LORAIN, Ohio (WJW) — A new spending mechanism for county veterans agencies in Ohio allows officials to respond quicker when veterans are in need.
The bipartisan Ohio Senate Bill 287, which was signed into law earlier this year and took effect in September, allows county veterans service commissions to use county-held credit cards for “temporary and necessary assistance care” for veterans. It received unanimous support in both legislative chambers when it passed in June.
The bill’s simple rule amendment helps county officials meet the need quicker, instead of having to send proposed expenses up for financial approval, said Jacob Smith, director of Lorain County’s Veterans Service Commission, who worked with county Commissioner David Moore and the bill’s sponsor state Sen. Nathan Manning of North Ridgeville, R-13th, to get it in front of the Legislature.
“Our veterans have provided invaluable service to our country, and we want to make sure they are taken care of with basic needs later in life,” Manning is quoted in a news release. “This legislation will aid Veteran Service Commissions and other county veteran service offices accomplish that goal in a timely and responsible manner.”
Similar emergency assistance is already available for county children services agencies — for things like housing needs — but “veterans didn’t have that,” said Moore.
“Sometimes they have people who are working but they’re just living in their vans. They don’t make enough to get ahead of the game,” Moore said.
Smith gave one hypothetical use: a veteran who’s set to start a new job the next day, but needs a uniform or a specific pair of work boots that the veteran can’t immediately afford. Credit charges could also be put toward things like job or skills training, or emergency housing.
Smith, who testified in favor of the bill before a Senate committee in March, told lawmakers the Lorain commission recently had to rely on donations from an outside nonprofit to put one homeless veteran up in a hotel.
The man worked full-time on the second shift at a county business. His wife had just recently died from a long-term illness. His home was foreclosed upon soon after, and the man was unable to live with relatives. He found an apartment, but it wouldn’t become available for another month, Smith testified.

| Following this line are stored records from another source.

/- Free-seat work of WIDTH SEAT `ym-line-cbag-p1-w2` (prover-ym-line-cbag-p1-w2-g18-0), route `EguchiKawaiDirectionLadder`
(ideator ym-idea-2, LINE 8), crux `TripleSmallBallMargin` (stmt-QuantumFields-27724), v7 last mile, step (1) of the LEAD's
FILE A: from the CENTRE-SYMMETRY GUARD `‖(Σ_j e^{iθ_j})/N‖² ≤ δ` of an eigenangle configuration to the block labelling of the
unit family `d_j = e^{iθ_j}` with `γ`-separated blocks, a collar of size `≤ N/M`, and at least `((N − N/M)² − ((1+δ)/2 + ε)N²)/2`
increasing labelled cross pairs — the planner's `centreSymmetricProfile_proof` (pair mass `≤ (1+δ)/2 + ε`) chained with
`BlockRelabel.blocks_from_pair_profile_fin`.  Pure bookkeeping, ROUTE-INDEPENDENT.  The route bears on the barrier-ledger fact
`EguchiKawaiBreakdown`; the Yang–Mills mass gap is NOT proved by anything here. -/
import Summits.QuantumFields.YangMills.Theorems.EguchiKawaiDirectionLadderFirstLinkWeylReduction
import Summits.QuantumFields.YangMills.Theorems.EguchiKawaiDirectionLadderBlockRelabel
import HarnessLib

/-!
# Route `EguchiKawaiDirectionLadder`, crux `TripleSmallBallMargin`: block labels of a centre-symmetric eigenangle configuration

With `d_j = e^{iθ_j}` and `X'(ℓ) = #{(j,k) : j < k, ℓ j ≠ ℓ k, ℓ j ≠ last, ℓ k ≠ last}`:

* `card_filter_prod_eq_sum_card_filter` — `#{(j,k) : P j k} = Σ_j #{k : P j k}` (product count versus iterated count);
* `closePairs_le_of_centreSymmetric` — for `0 < δ ≤ 1/2`, `0 < ε` there is `r > 0` such that for every `N > 0` and every `θ` with
  `‖(Σ_j e^{iθ_j})/N‖² ≤ δ` the ORDERED `r`-close pairs number at most `((1+δ)/2 + ε)·N²` (`centreSymmetricProfile_proof` read through
  `pairMass_diagPhases`);
* `centreSymmetric_blocks` — for `0 < δ ≤ 1/2`, `0 < ε`, `M ≥ 2` there are `m`, `γ > 0`, `r > 0` such that every such `θ` (any `N > 0`)
  admits `ℓ : Fin N → Fin (m+1)` with (i) `γ ≤ |d_j − d_k|²` across distinct non-collar labels, (ii) `|d_j − d_k| ≤ r` inside each block,
  (iii) `#{ℓ = last} ≤ N/M`, (iv) `((N − N/M)² − ((1+δ)/2 + ε)N²)/2 ≤ X'(ℓ)`.
-/

set_option autoImplicit false

noncomputable section

open Finset MeasureTheory
open Literature.Barriers.QuantumFields
open Literature.LinearAlgebra.Matrix (diagonalTorusHom)

namespace Summit.QuantumFields.YangMills.Theorems.EguchiKawaiDirectionLadder

variable {N : ℕ}

/-- Product count versus iterated count: `#{(j,k) : P j k} = Σ_j #{k : P j k}`. -/
theorem card_filter_prod_eq_sum_card_filter (P : Fin N → Fin N → Prop) [∀ j k, Decidable (P j k)] :
    ((univ : Finset (Fin N × Fin N)).filter fun p => P p.1 p.2).card = ∑ j : Fin N, (univ.filter fun k => P j k).card := by
  rw [card_filter, ← univ_product_univ, sum_product]
  refine sum_congr rfl fun j _ => ?_
  rw [card_filter]

/-- **Close pairs under the centre-symmetry guard.**  For `0 < δ ≤ 1/2` and `0 < ε` there is `r > 0` such that for every
`N > 0` and every eigenangle configuration `θ` with `‖(Σ_j e^{iθ_j})/N‖² ≤ δ`, the ordered pairs `(j,k)` with
`|e^{iθ_j} − e^{iθ_k}| ≤ r` number at most `((1+δ)/2 + ε)·N²`. -/
theorem closePairs_le_of_centreSymmetric (δ ε : ℝ) (hδ : 0 < δ) (hδ2 : δ ≤ 1 / 2) (hε : 0 < ε) :
    ∃ r : ℝ, 0 < r ∧ ∀ N : ℕ, 0 < N → ∀ θ : Fin N → ℝ,
      ‖(∑ j : Fin N, Complex.exp (θ j * Complex.I)) / (N : ℂ)‖ ^ 2 ≤ δ →
        (((univ : Finset (Fin N × Fin N)).filter fun p =>
            ‖Complex.exp (θ p.1 * Complex.I) - Complex.exp (θ p.2 * Complex.I)‖ ≤ r).card : ℝ) ≤
          ((1 + δ) / 2 + ε) * (N : ℝ) ^ 2 := by
  obtain ⟨r, hr, h⟩ := centreSymmetricProfile_proof δ ε hδ hδ2 hε
  refine ⟨r, hr, fun N hN θ hθ => ?_⟩
  have hθ' : ‖Matrix.trace ((diagonalTorusHom (Fin N) fun j => Circle.exp (θ j) : UN N) : Matrix (Fin N) (Fin N) ℂ) /
      (N : ℂ)‖ ^ 2 ≤ δ := by rwa [trace_diagPhases]
  have hpm := h N hN _ hθ'
  rw [pairMass_diagPhases, div_le_iff₀ (by positivity)] at hpm
  have hcount : ((univ : Finset (Fin N × Fin N)).filter fun p =>
        ‖Complex.exp (θ p.1 * Complex.I) - Complex.exp (θ p.2 * Complex.I)‖ ≤ r).card =
      ∑ j : Fin N, (univ.filter fun k => ‖Complex.exp (θ j * Complex.I) - Complex.exp (θ k * Complex.I)‖ ≤ r).card :=
    card_filter_prod_eq_sum_card_filter
      (fun j k => ‖Complex.exp (θ j * Complex.I) - Complex.exp (θ k * Complex.I)‖ ≤ r)
  rw [hcount]
  push_cast
  exact hpm

/-- **Block labels of a centre-symmetric eigenangle configuration.**  For `0 < δ ≤ 1/2`, `0 < ε` and `M ≥ 2` there are `m`,
`γ > 0` and `r > 0` such that for every `N > 0` and every `θ : Fin N → ℝ` with `‖(Σ_j e^{iθ_j})/N‖² ≤ δ` there is a labelling
`ℓ : Fin N → Fin (m+1)` (collar label `Fin.last m`) of `d_j = e^{iθ_j}` with (i) `γ ≤ |d_j − d_k|²` whenever `ℓ j ≠ ℓ k` are both
non-collar, (ii) `|d_j − d_k| ≤ r` inside each block, (iii) `#{ℓ = last} ≤ N/M`, and (iv)
`((N − N/M)² − ((1+δ)/2 + ε)·N²)/2 ≤ X'(ℓ)` increasing labelled cross pairs. -/
theorem centreSymmetric_blocks (δ ε : ℝ) (hδ : 0 < δ) (hδ2 : δ ≤ 1 / 2) (hε : 0 < ε) (M : ℕ) (hM : 2 ≤ M) :
    ∃ m : ℕ, ∃ γ : ℝ, 0 < γ ∧ ∃ r : ℝ, 0 < r ∧ ∀ N : ℕ, 0 < N → ∀ θ : Fin N → ℝ,
      ‖(∑ j : Fin N, Complex.exp (θ j * Complex.I)) / (N : ℂ)‖ ^ 2 ≤ δ →
        ∃ ℓ : Fin N → Fin (m + 1),
          (∀ j k, ℓ j ≠ ℓ k → ℓ j ≠ Fin.last m → ℓ k ≠ Fin.last m →
              γ ≤ ‖Complex.exp (θ j * Complex.I) - Complex.exp (θ k * Complex.I)‖ ^ 2) ∧
          (∀ j k (c : Fin m), ℓ j = Fin.castSucc c → ℓ k = Fin.castSucc c →
              ‖Complex.exp (θ j * Complex.I) - Complex.exp (θ k * Complex.I)‖ ≤ r) ∧
          ((univ.filter fun i => ℓ i = Fin.last m).card : ℝ) ≤ N / M ∧
          (((N : ℝ) - N / M) ^ 2 - ((1 + δ) / 2 + ε) * (N : ℝ) ^ 2) / 2 ≤
            (((univ : Finset (Fin N × Fin N)).filter
              (fun p => p.1 < p.2 ∧ ℓ p.1 ≠ ℓ p.2 ∧ ℓ p.1 ≠ Fin.last m ∧ ℓ p.2 ≠ Fin.last m)).card : ℝ) := by
  obtain ⟨r, hr, hclose⟩ := closePairs_le_of_centreSymmetric δ ε hδ hδ2 hε
  obtain ⟨m, γ, hγ, hblocks⟩ := BlockRelabel.blocks_from_pair_profile_fin r hr M hM
  refine ⟨m, γ, hγ, r, hr, fun N hN θ hθ => ?_⟩
  obtain ⟨ℓ, hsep, hcl, hcollar, hX⟩ := hblocks N (fun j => Complex.exp (θ j * Complex.I)) fun j => Complex.norm_exp_ofReal_mul_I (θ j)
  refine ⟨ℓ, hsep, hcl, hcollar, ?_⟩
  have hc := hclose N hN θ hθ
  linarith

end Summit.QuantumFields.YangMills.Theorems.EguchiKawaiDirectionLadder

end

“After working an eight-hour shift, the veteran, now homeless, was forced to pack his belongings into his car at approximately 12:00 midnight. Overnight temperatures were around 30 degrees. He spent the night in his employer’s parking lot with the engine running periodically to stay warm,” he testified.
“We found this to be unacceptable.”
County-held cards’ credit limits are set by commissioners — typically somewhere between $2,500 and $5,000, Moore said. The new expenses will still be reimbursed through veterans assistance funding already allocated to veterans service commissions through inside millage. In Lorain County, that was about $4.4 million in 2022, Smith said.
But much of that funding is left on the table each year and returned to the county’s general fund, Smith said. On average, about $1.5 million unspent from the commission’s $4.4 million in tax revenue and $3.8 million operating budget has been returned each year between 2012 and 2021 — so the rule change also improves efficiency, he said.
“If they’re not spending it, that means we’re not taking care of our veterans,” Moore said. “Veterans always feel that someone else needs that money more than they do. Jacob has a very difficult job identifying the ones in need.
“They feel like they don’t need it; everyone else should take it. They don’t really access the benefits they deserve to get.”
The Lorain County Honor Fund
Lorain County commissioners at an Oct. 19 meeting also approved a $300,000 evergreen fund to support veterans organizations and pay for upkeep at veterans parks and memorials and veterans burials, for which county commissioners boards are responsible under state statute.
Commissioner Matt Lundy said the county has received “a flurry of requests” for assistance with local memorials.
“This will help tremendously with that,” he said on Oct. 19.
Like the new emergency credit charges, the new fund draws from the veterans service commissions’ unspent funding each year. Funds left over each year would be set aside for the Honor Fund, replenishing it to a maximum of $300,000.
“We’re not creating a new revenue stream. We’re not creating new taxes,” Moore said on Oct. 19. “This is a tax [the commission] already receives. … [Smith] can’t spend all that he gets.”
Smith said 10% of that funding would go toward workforce development efforts for veterans. Smith, who’s worked with veterans for more than a decade, said military spouses who don’t usually get service benefits for education are sometimes in need of job or skills training.
“We certainly encourage every opportunity to hire a veteran,” Lundy said. “They show up, they’re dependable, they get things done — just like they did when they got their marching orders in the service.”